After completing the "What Would You Do?" activities found in Unit 5, reflect on the following questions:
- What was your moral parsimony score?
- What do you think this indicates about you?
- On the last page where it reminds you of the questions, your answers, and how your responses compare to others, take note of three dilemmas to share and discuss.
- Indicate the answers you gave and your arguments for why you took the stand that you did.
- What do these decisions say about your moral intuitions?
My moral parsimony score was 62%, meaning that the moral framework I tend to operate under is not comprised of the minimal number of moral principles, and that these moral principles are not always applied equally across all situations. Such a score is also very close to the average. This, I think, is consistent with my views that morality should not be limited to simplistic frameworks that can’t adapt to more complex, nuanced circumstances.
Of the dilemmas the quiz questioned me on, the nuclear-torture question stood out to me because of its relevance to modern controversies. While I generally hold that one should not cause harm to other human beings, when it came to this situation, I was presented with the choice of either torturing the fat man for information to disarm a nuclear weapon or allowing the detonation of said weapon to kill an untold number. As an individual, I do not rule out torture or the death penalty absolutely, so I responded to this question, considering the stakes to be so great, in the affirmative with regards to moral obligation to torture the fat man in a bid to save the lives of countless innocent civilians. Because torture remains an acceptable option, when faced with a situation where so many could suffer if I refuse to cause harm to a single individual, I find the exchange a morally acceptable one.
Another of the situations that I found really important to think about was the question of saving my own child or saving 10 other children. Here is where the moral principles that guided the previous decision did not entirely hold, indicating a lower degree of moral parsimony. Rather than saving the 10 children, I chose to save my own child out of the pure emotional instinct I know I would act under in that situation. Mathematically, it doesn’t make sense the way the previous behavior did, but I believe that we perhaps apply greater weighting in these types of moral calculations to our loved ones and family. Not everyone may agree with that reasoning, but it is clear that a majority of those who took the quiz made a similar decision.
This leads me to the third circumstance, wherein I find myself in the dilemma of having to choose between turning my brother in to the police or letting him go free, even though I know that he committed a crime that caused severe injury to at least one person. As much as I hate to say it, my gut reaction was that I wasn’t ‘strongly’ morally obligated to turn him in, only ‘weakly’ obligated. I recognize that the morally correct thing to do would be to have him atone for his crimes, willingly or no, but as a family member, I have to admit that some other part of me applies a different weighting in these moral dilemmas. Even so, in the end, I’d like to think that I would turn him in, much as the brother of the Unabomber eventually decided to do when faced with a similar (yet even more extreme) dilemma.

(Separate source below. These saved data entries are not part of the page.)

import Summits.BirchSwinnertonDyer.BirchSwinnertonDyer.Theorems.ResidualThetaTransportAtTwoThetaLayerLambdaCongruenceAtTwoStarDepletedForm
import Literature.NumberTheory.EllipticCurves.ModularSymbolsPeriodHomology
import Literature.NumberTheory.EllipticCurves.EichlerShimuraMapDegree
import Literature.NumberTheory.EllipticCurves.PeriodLatticeRationalityUnconditionalProofs
import Literature.NumberTheory.EllipticCurves.EichlerShimuraConstructionProofs
import Literature.NumberTheory.EllipticCurves.AnalyticIsogenyDescentProofs
import Literature.NumberTheory.EllipticCurves.ModularCurveNeronLatticeProofs
import Literature.NumberTheory.EllipticCurves.GlobalMinimalModelProofs
import Literature.NumberTheory.EllipticCurves.IsogenyDualProofs
import Literature.NumberTheory.EllipticCurves.ModularParametrizationDegree
import HarnessLib

/-!
# Crux `MazurTateCongruenceAtTwoTop` (stmt-BirchSwinnertonDyer-25797 = `MazurTateCongruenceAtTwoR` 21416), line `symbol`:
# THE EICHLER–SHIMURA DEPLETED-LATTICE INPUT `hES` OF THE K1 CHAIN, DERIVED — `(∏_{ℓ∈S} ℓ²)·Λ_g ⊆ Λ_f` and the curve `ℂ/Λ_g`
# over `ℚ`, isogenous to `W`, from `IsNewformOf.exists_maninConstant_ne_zero` alone
# (width seat bsd-wall-tp2-p1-w2 g5; `--supports stmt-BirchSwinnertonDyer-25797`; THEOREMS ONLY — no `def`, no named fact)

HONEST FRAMING. Nothing here proves BSD or closes an item. The last theorem is CONDITIONAL on one displayed named fact,
`IsNewformOf.exists_maninConstant_ne_zero` (`ModularParametrizationDegree.lean`: for the newform `f` of an elliptic curve
`W/ℚ` and a Néron lattice `Λ_W`, some nonzero integer `c₀` has `c₀Λ_f ⊆ Λ_W` — Breuil–Conrad–Diamond–Taylor 2001 (2)⇒(6) with
Knapp Thm. 11.74 / Faltings; in the tree its trust base is the Eichler–Shimura congruence relation,
`PeriodLatticeRationalityUnconditionalProofs.exists_maninConstant_ne_zero_of_congruenceRelation_cofinite`). Everything else
is a theorem of the tree.

WHY. In the landed K1 chain (`plusLineCharTwo_of_threeFacts` ← `kTwo_of_dvd_of_esSdBz` ← `kTwo_of_dvd_noMazur`, files
`…MazurTateCongruenceAtTwoRPlusLineThreeFacts`, `…ThetaLayerLambdaCongruenceAtTwoNoMazurKenku`) the named fact
`eichlerShimura_depletedOptimalQuotient_periodLattice_of_dvd` (an ASSEMBLED statement about the optimal quotient of `J₀(L)` attached
to the `S`-depleted form `g`, with no single printed source) is used at exactly one place, and only through: an elliptic curve
`A/ℚ` (globally minimal) with Néron lattice `Λ_A = c·Λ_g`, `c ∈ ℚ^×`, that is `ℚ`-isogenous to the given curve `W` (the isogeny
being obtained there from the fact's `a_p` clause by Faltings). THIS FILE PROVES exactly that W-relative statement
(`exists_depletedLatticeCurve_isIsogenous`) from `IsNewformOf.exists_maninConstant_ne_zero` and tree theorems, so that the
K1 chain can be re-threaded with the mainstream parametrisation fact in place of the assembled one (companion file
`…RPlusLineOfManinConstant`).

HOW (all steps are tree theorems).
* §1 `modularSymbol_iota`, `exists_cuspSymbol_iota`: `{∞, r}_{ι_d h} = d⁻¹{∞, dr}_h` (Cremona 1997 §2.4, the substitution of
  `modularSymbol_slash_tpD`) and `{∞, γ∞}_{ι_d h} = d⁻¹{∞, δ∞}_h` with `δ ∈ Γ₀(M)` written down from the first column of `γ`
  (`Gamma0.mkOfCol`).
* §2 `mul_cuspSymbol_depleted_mem_of_eq`: `(∏_{ℓ∈S} ℓ²)·{∞, γ∞}_g ∈ Λ_f` by induction over the sieve
  `g = K_ℓ g₀ = g₀ − ι_ℓ(T_ℓ g₀ − 𝟙_{ℓ∤L₀}ℓ ι_ℓ g₀)` (`sieveOp`, `uOp`, Atkin–Lehner 1970 §3), `T_ℓ g₀ = a_ℓ(f) g₀`
  (`depleted_heckeT_eq_smul`), `a_ℓ(f) ∈ ℤ`.
* §3 `mul_mem_periodLattice_of_mem_periodLattice_depleted` (any level `L` with `N∏ℓ² ∣ L`) and
  `exists_depletedLatticeCurve_isIsogenous`: `c₀(∏ℓ²)Λ_g ⊆ Λ_W` makes `Λ_g` discrete (`discreteTopology_periodLattice_of_mul_mem`)
  hence a period-pair lattice (`exists_periodPair_lattice_eq_periodLattice`); `g₂(Λ_g), g₃(Λ_g) ∈ ℚ` by Shimura's `Aut(ℂ)`-descent
  (`PeriodPair.ratCast_g₂_g₃_of_lattice_eq_periodLattice`, which needs only `g ≠ 0` with rational coefficients); the short model of
  `ℂ/Λ_g` (`isElliptic_shortModel`, `isNeronLatticeOf_shortModel`), a global minimal model (`hasGlobalMinimalModel_rat_holds`,
  `IsNeronLatticeOf.smul`), and `A ~_ℚ W` by analytic isogeny descent (`isIsogenous_of_forall_mul_mem_lattice`) from
  `(c₀∏ℓ²/u)·Λ_A ⊆ Λ_W`.

References: A. O. L. Atkin, J. Lehner, Math. Ann. 185 (1970) §3 [AtkinLehner1970]; J. E. Cremona, *Algorithms for modular
elliptic curves* (1997) §2.4, §2.14 [CremonaAlgorithms1997]; A. W. Knapp, *Elliptic Curves* (1993) Thm. 11.74 (d) [Knapp1993];
A. Agashe, K. Ribet, W. Stein, PAMQ 2 (2006) §3 [AgasheRibetStein2006]; C. Breuil, B. Conrad, F. Diamond, R. Taylor, JAMS 14
(2001) p. 845 [BCDTJAMS2001].
-/

noncomputable section
include hU in
/-- **An automorphism of `ℂ ∖ {0,1}` fixing the punctures `0`, `1`, `∞` is the identity**: extended by
`0 ↦ 0`, `1 ↦ 1` it is an injective proper entire function (Riemann's removable singularity theorem at
`0` and `1`), hence affine (tree: `exists_eq_mul_add_of_differentiable_injective`, Conway Ch. V), hence
the identity. [cite: Conway1978, Ch. V Thm. 1.21 and Def. 1.3] -/
theorem eq_id_of_fix_ends (hφ : φ ∈ holAut U) (hF : ∀ x : U, (φ x : ℂ) = F x)
    (h0 : Tendsto F (𝓝[≠] 0) (𝓝 0)) (h1 : Tendsto F (𝓝[≠] 1) (𝓝 1))
    (hinf : Tendsto F (cocompact ℂ) (cocompact ℂ)) : ∀ x : U, φ x = x := by
  classical
  -- the extension over the punctures
  let G : ℂ → ℂ := fun z => if z = 0 then 0 else if z = 1 then 1 else F z
  have hGU : ∀ z ∈ U, G z = F z := fun z hz => by
    have h := (mem_iff hU).mp hz
    simp only [G, if_neg h.1, if_neg h.2]
  have hG0 : G 0 = 0 := by simp [G]
  have hG1 : G 1 = 1 := by simp [G]
  have hUo : IsOpen (U : Set ℂ) := U.2
  -- `G` agrees with `F` near every point of `U`, near the punctures (punctured) and near `∞`
  have hGF : ∀ z ∈ U, G =ᶠ[𝓝 z] F := fun z hz =>
    Filter.eventually_of_mem (hUo.mem_nhds hz) fun y hy => hGU y hy
  have hGF0 : G =ᶠ[𝓝[≠] (0 : ℂ)] F := (eventually_mem_nhdsNE_zero hU).mono fun y hy => hGU y hy
  have hGF1 : G =ᶠ[𝓝[≠] (1 : ℂ)] F := (eventually_mem_nhdsNE_one hU).mono fun y hy => hGU y hy
  have hGFi : G =ᶠ[cocompact ℂ] F := (eventually_mem_cocompact hU).mono fun y hy => hGU y hy
  -- differentiability on `U`
  have hdU : ∀ z ∈ U, DifferentiableAt ℂ G z := fun z hz =>
    (differentiableAt hφ hF hz).congr_of_eventuallyEq (hGF z hz)
  -- continuity at the punctures
  have hc0 : ContinuousAt G 0 := by
    rw [← continuousWithinAt_compl_self, ContinuousWithinAt, hG0]
    exact h0.congr' hGF0.symm
  have hc1 : ContinuousAt G 1 := by
    rw [← continuousWithinAt_compl_self, ContinuousWithinAt, hG1]
    exact h1.congr' hGF1.symm
  -- differentiability at the punctures (removable singularities)
  have hball0 : ∀ z ∈ ball (0 : ℂ) 1 \ {0}, z ∈ U := by
    rintro z ⟨hz, hz0⟩
    rw [mem_iff hU]
    refine ⟨hz0, fun h => ?_⟩
    rw [h, mem_ball, dist_zero_right, norm_one] at hz
    exact lt_irrefl _ hz
  have hball1 : ∀ z ∈ ball (1 : ℂ) 1 \ {1}, z ∈ U := by
    rintro z ⟨hz, hz1⟩
    rw [mem_iff hU]
    refine ⟨fun h => ?_, hz1⟩
    rw [h, mem_ball, dist_comm, dist_zero_right, norm_one] at hz
    exact lt_irrefl _ hz
  have hd0 : DifferentiableAt ℂ G 0 := by
    have h := (Complex.differentiableOn_compl_singleton_and_continuousAt_iff
      (ball_mem_nhds (0 : ℂ) one_pos)).mp
      ⟨fun z hz => (hdU z (hball0 z hz)).differentiableWithinAt, hc0⟩
    exact h.differentiableAt (ball_mem_nhds _ one_pos)
  have hd1 : DifferentiableAt ℂ G 1 := by
    have h := (Complex.differentiableOn_compl_singleton_and_continuousAt_iff
      (ball_mem_nhds (1 : ℂ) one_pos)).mp
      ⟨fun z hz => (hdU z (hball1 z hz)).differentiableWithinAt, hc1⟩
    exact h.differentiableAt (ball_mem_nhds _ one_pos)
  have hdiff : Differentiable ℂ G := fun z => by
    by_cases hz0 : z = 0
    · subst hz0; exact hd0
    by_cases hz1 : z = 1
    · subst hz1; exact hd1
    exact hdU z ((mem_iff hU).mpr ⟨hz0, hz1⟩)
  -- injectivity
  have hFU : ∀ z ∈ U, F z ∈ U := fun z hz => apply_mem hF hz
  have hinj : Injective G := by
    intro z z' h
    by_cases hz0 : z = 0
    · subst hz0
      by_cases hz0' : z' = 0
      · exact hz0'.symm
      by_cases hz1' : z' = 1
      · subst hz1'; rw [hG0, hG1] at h; exact absurd h zero_ne_one
      · have hz' : z' ∈ U := (mem_iff hU).mpr ⟨hz0', hz1'⟩
        rw [hG0, hGU z' hz'] at h
        exact absurd h.symm ((mem_iff hU).mp (hFU z' hz')).1
    by_cases hz1 : z = 1
    · subst hz1
      by_cases hz0' : z' = 0
      · subst hz0'; rw [hG0, hG1] at h; exact absurd h.symm zero_ne_one
      by_cases hz1' : z' = 1
      · exact hz1'.symm
      · have hz' : z' ∈ U := (mem_iff hU).mpr ⟨hz0', hz1'⟩
        rw [hG1, hGU z' hz'] at h
        exact absurd h.symm ((mem_iff hU).mp (hFU z' hz')).2
    have hz : z ∈ U := (mem_iff hU).mpr ⟨hz0, hz1⟩
    by_cases hz0' : z' = 0
    · subst hz0'; rw [hG0, hGU z hz] at h; exact absurd h ((mem_iff hU).mp (hFU z hz)).1
    by_cases hz1' : z' = 1
    · subst hz1'; rw [hG1, hGU z hz] at h; exact absurd h ((mem_iff hU).mp (hFU z hz)).2
    have hz' : z' ∈ U := (mem_iff hU).mpr ⟨hz0', hz1'⟩
    rw [hGU z hz, hGU z' hz'] at h
    exact injOn hF hz hz' h
  -- properness
  have hprop : Tendsto G (cocompact ℂ) (cocompact ℂ) := hinf.congr' hGFi.symm
  -- affine, fixing `0` and `1`: the identity
  obtain ⟨a, b, -, hab⟩ := exists_eq_mul_add_of_differentiable_injective hdiff hinj hprop
  have hb : b = 0 := by have := hab 0; rw [hG0, mul_zero, zero_add] at this; exact this.symm
  have ha : a = 1 := by have := hab 1; rw [hG1, mul_one, hb, add_zero] at this; exact this.symm
  intro x
  apply Subtype.ext
  have := hab x
  rw [ha, hb, one_mul, add_zero, hGU x x.2, ← hF x] at this
  exact this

I think that these decisions reflect that my moral intuitions and principles are pretty well in line with the average of the populace. I’m one to freely admit that I know I may not always behave in a manner according to the highest of morals, and I recognize that my moral principles are not always applied equally, especially when it comes to weighting family, loved ones, and friends in moral dilemmas as compared to strangers. I wouldn’t say I’m utterly terrible when it comes to morality, but I’m not any sort of saint, either. My moral parsimony score is right in line with the average, and if all of the world were to be honest, I’m sure many would make decisions very much in line with mine.